Copy, exactly and without additions, every line in the records below from the one holding "def bDiag (W" through the one holding "fun p q => if q.1 = p.1 then", both ends included.

== Data

import Summits.QuantumFields.YangMills.Theorems.BalabanUVNodesN15CovariantLandauFlatRowsKing
import HarnessLib

/-!
# Route «BalabanUVNodes», node N15 = NE2, road (c) — PROGRAMME (P-S), XV: THE LEIBNIZ ALGEBRA OF THE COVARIANT GRADIENT — `∂ − D_T = n·𝔇_{1−T}·S`, the divergence of a
# bond-multiplied shifted field `∂ᵀ(𝔇_W S f) = 𝔰(div_n W)·f − ℭ_W·∂f`, and the second-order expansion `Δ′(1) − Δ′(T) = ∂ᵀB + Bᵀ∂ − BᵀB + a(Q′₁ᵀQ′₁ − Q′_TᵀQ′_T)` — the identities by which the
# Calderón–Zygmund word `∂G′(1)∂ᵀ` is AVOIDED in the covariant gradient row (dag-n15-c g23, n15-c∕224; HOME HANDOFF «g23 ANALYSIS»)

Cell `pub-ymgap`, seat `pub-ymgap-dag-n15-c` (generation g23; R134 (a), s1; HUMAN RULING D-0062; chair R424 venue).  `bears_on: R4∕N15 · K3⁸ SpineGivenEndpointR13SepCoPHV
(stmt-QuantumFields-27366)`; filed `--supports stmt-QuantumFields-27366 --as helper` — COUNT-NEUTRAL.  Five bookkeeping `def`s (local operators) + theorems; 0 `sorry`; pure finite-dimensional
algebra.  Imports BY NAME n15-c∕197 (`cgrad`, `csavg`, `claplA`, `cgrad_mulVec`, `cgrad_one`), n15-c∕220 (`gradFlat_transpose_mulVec`, `mulVecLin_kronecker_one_rect`).  Nothing in the tree is modified.

WHY (HOME HANDOFF g23 ANALYSIS).  After n15-c∕223 the Landau letter's one-grid rows rest on ONE displayed row per grid, `D_TG′(T) − ∂G′(1)`.  Bootstrapping it by the resolvent identity meets
`∂G′(1)∂ᵀ·(∂ − D_T)G′(T)`, and the sup-block row of the Calderón–Zygmund word `∂G′(1)∂ᵀ` is `~ log n`.  But `(∂ − D_T)f = n(1 − T)·Sf` is a bond MULTIPLIER times a shift, and the flat
divergence obeys a LEIBNIZ rule: `∂ᵀ(𝔇_W·Sf)(z) = Σ_μ n(W_μ(z−e_μ) − W_μ(z))·f(z) − Σ_μ W_μ(z)·(∂f)(z, μ)`; so `∂G′(1)∂ᵀ(∂ − D_T)G′(T) = ∂G′(1)·[𝔰(div_n W) − ℭ_W ∂]G′(T)` with `W = n(1 − T)`:
only `∂G′(1)` (row PROVED, n15-c∕220), the multiplier `div_n W ~ n²∇T = O(r)` (Reg335's (3.35) second member makes `T` Lipschitz-small) and the contraction `ℭ_W ~ r` appear — no CZ word.
THIS FILE is the algebra: the local operators and the three identities, at the matrix level.
* §1 `bShift` (`S`), `bDiag` (`𝔇_W`), `bContr` (`ℭ_W`), `sDiag` (`𝔰_V`), `bDiv` (`div_n W`) with their `mulVec` formulas; `eq_of_mulVec_eq'`.
* §2 ★ `cgrad_one_sub_cgrad_mulVec` — `∂ − D_T = n·𝔇_{1−T}·S`; ★★ `cgrad_one_transpose_mulVec_bDiag_bShift` — the Leibniz rule; ★ `claplA_one_sub_claplA` — the second-order expansion (identities stated as actions on fields: with `CStarMatrix` in scope rectangular `*` elaborates ambiguously).

HONEST FRAMING ∕ LIMITS.  Finite-dimensional identities ([folklore]); the located g24 programme «the covariant gradient row by Leibniz, no Hölder norms» needs, beyond this file, the
Lipschitz letter of `coordMat e Ad_{e^{A/n}}` from (3.35)'s second member and a joint Neumann bootstrap for `(G′(T), ∂G′(T))` (not here); NOT [Balaban1985BackgroundPropagators] Lemma 3.3 ∕
Thm 3.4 as printed; NE2⁺ NOT PRINTED; N15 of record untouched (DISCHARGED AS CONSUMED, p687738); counts UNMOVED (typed 28∕28 · discharged 8∕27); one finite 𝕋⁴ at fixed ε per index — NOT
infinite volume ∕ OS ∕ mass gap ∕ Clay.  Restate-immune (no Theses import).
-/

noncomputable section

open scoped BigOperators Matrix

namespace Summit.QuantumFields.YangMills.BalabanUVNodes.N15.CovLandau

open Literature.MathematicalPhysics.QuantumFieldTheory.Balaban1983to89
open Literature.MathematicalPhysics.QuantumFieldTheory.Balaban1983to89.B5Prop11Plancherel (Tor fine unitVec)
open Summit.QuantumFields.YangMills.BalabanUVNodes.N15.VectorPiece (tensorId tensorId_apply)

variable {d : ℕ}

section Local

variable (M : Fin (d + 1) → ℕ) [∀ μ, NeZero (M μ)] (n : ℕ) [NeZero n] {ι : Type} [Fintype ι] [DecidableEq ι]

/-! ## §1 The local operators -/

/-- THE SHIFT-EVALUATION `S`: `(Sf)((x, ν), i) = f(x + e_ν, i)` (site fields to bond fields). [folklore] -/
def bShift : Matrix ((Tor (fine n M) × Fin (d + 1)) × ι) (Tor (fine n M) × ι) ℝ :=
  fun p q => if q.1 = p.1.1 + unitVec (fine n M) p.1.2 then (if q.2 = p.2 then 1 else 0) else 0

/-- THE BOND MULTIPLIER `𝔇_W`: `(𝔇_W ω)((x, ν), i) = Σ_j W_ν(x)_{ij} ω((x, ν), j)`. [folklore] -/
def bDiag (W : Fin (d + 1) → Tor (fine n M) → Matrix ι ι ℝ) : Matrix ((Tor (fine n M) × Fin (d + 1)) × ι) ((Tor (fine n M) × Fin (d + 1)) × ι) ℝ :=
  fun p q => if q.1 = p.1 then W p.1.2 p.1.1 p.2 q.2 else 0

/-- THE CONTRACTION `ℭ_W`: `(ℭ_W ω)(z, i) = Σ_μ Σ_j W_μ(z)_{ij} ω((z, μ), j)` (bond fields to site fields). [folklore] -/
def bContr (W : Fin (d + 1) → Tor (fine n M) → Matrix ι ι ℝ) : Matrix (Tor (fine n M) × ι) ((Tor (fine n M) × Fin (d + 1)) × ι) ℝ :=
  fun q p => if p.1.1 = q.1 then W p.1.2 q.1 q.2 p.2 else 0

/-- THE SITE MULTIPLIER `𝔰_V`: `(𝔰_V f)(z, i) = Σ_j V(z)_{ij} f(z, j)`. [folklore] -/
def sDiag (V : Tor (fine n M) → Matrix ι ι ℝ) : Matrix (Tor (fine n M) × ι) (Tor (fine n M) × ι) ℝ :=
  fun q q' => if q'.1 = q.1 then V q.1 q.2 q'.2 else 0

/-- THE LATTICE DIVERGENCE OF A BOND MULTIPLIER: `(div_n W)(z) = Σ_μ n·(W_μ(z − e_μ) − W_μ(z))`. [folklore] -/
def bDiv (W : Fin (d + 1) → Tor (fine n M) → Matrix ι ι ℝ) : Tor (fine n M) → Matrix ι ι ℝ :=
  fun z => ∑ μ, (n : ℝ) • (W μ (z - unitVec (fine n M) μ) - W μ z)

/-- `S` pointwise. [folklore] -/
theorem bShift_mulVec (f : Tor (fine n M) × ι → ℝ) (x : Tor (fine n M)) (ν : Fin (d + 1)) (i : ι) :
    (bShift M n *ᵥ f) ((x, ν), i) = f (x + unitVec (fine n M) ν, i) := by
  classical
  simp only [Matrix.mulVec, dotProduct, bShift]
  rw [Fintype.sum_prod_type]
  simp only [ite_mul, one_mul, zero_mul]
  rw [Finset.sum_eq_single (x + unitVec (fine n M) ν) (fun z _ hz => by simp [hz]) (fun h => absurd (Finset.mem_univ _) h)]
  simp

omit [DecidableEq ι] in
/-- `𝔇_W` pointwise. [folklore] -/
theorem bDiag_mulVec (W : Fin (d + 1) → Tor (fine n M) → Matrix ι ι ℝ) (ω : (Tor (fine n M) × Fin (d + 1)) × ι → ℝ) (b : Tor (fine n M) × Fin (d + 1)) (i : ι) :
    (bDiag M n W *ᵥ ω) (b, i) = ∑ j, W b.2 b.1 i j * ω (b, j) := by
  classical
  simp only [Matrix.mulVec, dotProduct, bDiag]
  rw [Fintype.sum_prod_type]
  simp only [ite_mul, zero_mul]
  rw [Finset.sum_eq_single b (fun b' _ hb => by simp [hb]) (fun h => absurd (Finset.mem_univ _) h)]
  simp

omit [DecidableEq ι] in
/-- `ℭ_W` pointwise. [folklore] -/
theorem bContr_mulVec (W : Fin (d + 1) → Tor (fine n M) → Matrix ι ι ℝ) (ω : (Tor (fine n M) × Fin (d + 1)) × ι → ℝ) (z : Tor (fine n M)) (i : ι) :
    (bContr M n W *ᵥ ω) (z, i) = ∑ μ, ∑ j, W μ z i j * ω ((z, μ), j) := by
  classical
  simp only [Matrix.mulVec, dotProduct, bContr]
  rw [Fintype.sum_prod_type, Fintype.sum_prod_type]
  simp only [ite_mul, zero_mul]
  rw [Finset.sum_eq_single z (fun x _ hx => by simp [hx]) (fun h => absurd (Finset.mem_univ _) h)]
  simp

omit [DecidableEq ι] in
/-- `𝔰_V` pointwise. [folklore] -/
theorem sDiag_mulVec (V : Tor (fine n M) → Matrix ι ι ℝ) (f : Tor (fine n M) × ι → ℝ) (z : Tor (fine n M)) (i : ι) :
    (sDiag M n V *ᵥ f) (z, i) = ∑ j, V z i j * f (z, j) := by
  classical
  simp only [Matrix.mulVec, dotProduct, sDiag]
  rw [Fintype.sum_prod_type]
  simp only [ite_mul, zero_mul]
  rw [Finset.sum_eq_single z (fun x _ hx => by simp [hx]) (fun h => absurd (Finset.mem_univ _) h)]
  simp

omit [∀ μ, NeZero (M μ)] [NeZero n] [DecidableEq ι] in
/-- Two real matrices with the same action agree. [folklore] -/
theorem eq_of_mulVec_eq' {X Y : Type} [Fintype X] [DecidableEq X] [Fintype Y] {A B : Matrix Y X ℝ} (h : ∀ f : X → ℝ, A *ᵥ f = B *ᵥ f) : A = B := by
  ext i j
  have hij := congrFun (h (Pi.single j 1)) i
  simpa [Matrix.mulVec, dotProduct, Pi.single_apply, mul_ite] using hij

/-- The transposed covariant gradient at `T ≡ 1` pointwise: `(∂ᵀω)(z, i) = Σ_μ n·(ω((z − e_μ, μ), i) − ω((z, μ), i))`. [cite: Balaban1984PropagatorsI, (1.4) p.18] -/
theorem cgrad_one_transpose_mulVec (ω : (Tor (fine n M) × Fin (d + 1)) × ι → ℝ) (z : Tor (fine n M)) (i : ι) :
    ((cgrad M n (fun (_ : Fin (d + 1)) (_ : Tor (fine n M)) => (1 : Matrix ι ι ℝ)))ᵀ *ᵥ ω) (z, i) =
      ∑ μ, (n : ℝ) * (ω ((z - unitVec (fine n M) μ, μ), i) - ω ((z, μ), i)) := by
  rw [cgrad_one, ← Matrix.kroneckerMap_transpose, Matrix.transpose_one, ← Matrix.mulVecLin_apply, mulVecLin_kronecker_one_rect, tensorId_apply, Matrix.mulVecLin_apply,
    gradFlat_transpose_mulVec]

/-! ## §2 The three identities -/

/-- ★ **`∂ − D_T = n·𝔇_{1−T}·S`** (as actions on fields): the covariant gradient differs from the flat one by a bond multiplier of the shifted field.
[cite: Balaban1985BackgroundPropagators, (3.21) p.394] -/
theorem cgrad_one_sub_cgrad_mulVec (T : Fin (d + 1) → Tor (fine n M) → Matrix ι ι ℝ) (f : Tor (fine n M) × ι → ℝ) :
    ((cgrad M n (fun (_ : Fin (d + 1)) (_ : Tor (fine n M)) => (1 : Matrix ι ι ℝ))) - cgrad M n T) *ᵥ f = (n : ℝ) • (bDiag M n (fun ν x => 1 - T ν x) *ᵥ (bShift M n *ᵥ f)) := by
  funext p
  obtain ⟨⟨x, ν⟩, i⟩ := p
  simp only [Matrix.sub_mulVec, Pi.sub_apply, Pi.smul_apply, smul_eq_mul, bDiag_mulVec, bShift_mulVec, cgrad_mulVec, Matrix.sub_apply, Matrix.one_apply, sub_mul, ite_mul,
    one_mul, zero_mul, Finset.sum_sub_distrib, Finset.sum_ite_eq, Finset.mem_univ, if_true]
  ring

/-- ★★ **THE LEIBNIZ RULE FOR THE FLAT DIVERGENCE OF A BOND-MULTIPLIED SHIFTED FIELD** (as actions on fields): `∂ᵀ(𝔇_W(Sf)) = 𝔰(div_n W)f − ℭ_W(∂f)` — the identity that trades the
Calderón–Zygmund word `∂G′∂ᵀ` for `∂G′·𝔰(div_n W)` and `∂G′·ℭ_W·∂`. [cite: Balaban1985BackgroundPropagators, (3.58)–(3.62) p.402 (where the smoothness of the field enters)] -/
theorem cgrad_one_transpose_mulVec_bDiag_bShift (W : Fin (d + 1) → Tor (fine n M) → Matrix ι ι ℝ) (f : Tor (fine n M) × ι → ℝ) :
    (cgrad M n (fun (_ : Fin (d + 1)) (_ : Tor (fine n M)) => (1 : Matrix ι ι ℝ)))ᵀ *ᵥ (bDiag M n W *ᵥ (bShift M n *ᵥ f)) = sDiag M n (bDiv M n W) *ᵥ f - bContr M n W *ᵥ ((cgrad M n (fun (_ : Fin (d + 1)) (_ : Tor (fine n M)) => (1 : Matrix ι ι ℝ))) *ᵥ f) := by
  funext p
  obtain ⟨z, i⟩ := p
  simp only [Pi.sub_apply, cgrad_one_transpose_mulVec, sDiag_mulVec, bContr_mulVec, bDiag_mulVec, bShift_mulVec, cgrad_mulVec, Matrix.one_apply, ite_mul, one_mul, zero_mul,
    Finset.sum_ite_eq, Finset.mem_univ, if_true, sub_add_cancel, bDiv, Matrix.sum_apply, Matrix.smul_apply, Matrix.sub_apply, smul_eq_mul, Finset.sum_mul]
  have h1 : (∑ j, ∑ μ, (n : ℝ) * (W μ (z - unitVec (fine n M) μ) i j - W μ z i j) * f (z, j)) =
      ∑ μ, ∑ j, (n : ℝ) * (W μ (z - unitVec (fine n M) μ) i j - W μ z i j) * f (z, j) := Finset.sum_comm
  rw [h1, ← Finset.sum_sub_distrib]
  refine Finset.sum_congr rfl fun μ _ => ?_
  rw [← Finset.sum_sub_distrib, ← Finset.sum_sub_distrib, Finset.mul_sum]
  refine Finset.sum_congr rfl fun j _ => ?_
  ring

/-- ★ **THE SECOND-ORDER EXPANSION**: with `B = ∂ − D_T`, `Δ′_a(1) − Δ′_a(T) = ∂ᵀB + Bᵀ∂ − BᵀB + a(Q′₁ᵀQ′₁ − Q′_TᵀQ′_T)`. [cite: Balaban1985BackgroundPropagators, (3.24) p.394] -/
theorem claplA_one_sub_claplA (T : Fin (d + 1) → Tor (fine n M) → Matrix ι ι ℝ) (a : ℝ) :
    claplA M n (fun (_ : Fin (d + 1)) (_ : Tor (fine n M)) => (1 : Matrix ι ι ℝ)) a - claplA M n T a =
      (cgrad M n (fun (_ : Fin (d + 1)) (_ : Tor (fine n M)) => (1 : Matrix ι ι ℝ)))ᵀ * (cgrad M n (fun (_ : Fin (d + 1)) (_ : Tor (fine n M)) => (1 : Matrix ι ι ℝ)) - cgrad M n T)
        + (cgrad M n (fun (_ : Fin (d + 1)) (_ : Tor (fine n M)) => (1 : Matrix ι ι ℝ)) - cgrad M n T)ᵀ * cgrad M n (fun (_ : Fin (d + 1)) (_ : Tor (fine n M)) => (1 : Matrix ι ι ℝ))
        - (cgrad M n (fun (_ : Fin (d + 1)) (_ : Tor (fine n M)) => (1 : Matrix ι ι ℝ)) - cgrad M n T)ᵀ * (cgrad M n (fun (_ : Fin (d + 1)) (_ : Tor (fine n M)) => (1 : Matrix ι ι ℝ)) - cgrad M n T)
        + a • ((csavg M n (fun (_ : Fin (d + 1)) (_ : Tor (fine n M)) => (1 : Matrix ι ι ℝ)))ᵀ * csavg M n (fun (_ : Fin (d + 1)) (_ : Tor (fine n M)) => (1 : Matrix ι ι ℝ)) - (csavg M n T)ᵀ * csavg M n T) := by
  simp only [claplA, Matrix.transpose_sub, Matrix.sub_mul, Matrix.mul_sub, smul_sub]
  abel

end Local

end Summit.QuantumFields.YangMills.BalabanUVNodes.N15.CovLandau

end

====

Final answer:
def bDiag (W : Fin (d + 1) → Tor (fine n M) → Matrix ι ι ℝ) : Matrix ((Tor (fine n M) × Fin (d + 1)) × ι) ((Tor (fine n M) × Fin (d + 1)) × ι) ℝ :=
  fun p q => if q.1 = p.1 then W p.1.2 p.1.1 p.2 q.2 else 0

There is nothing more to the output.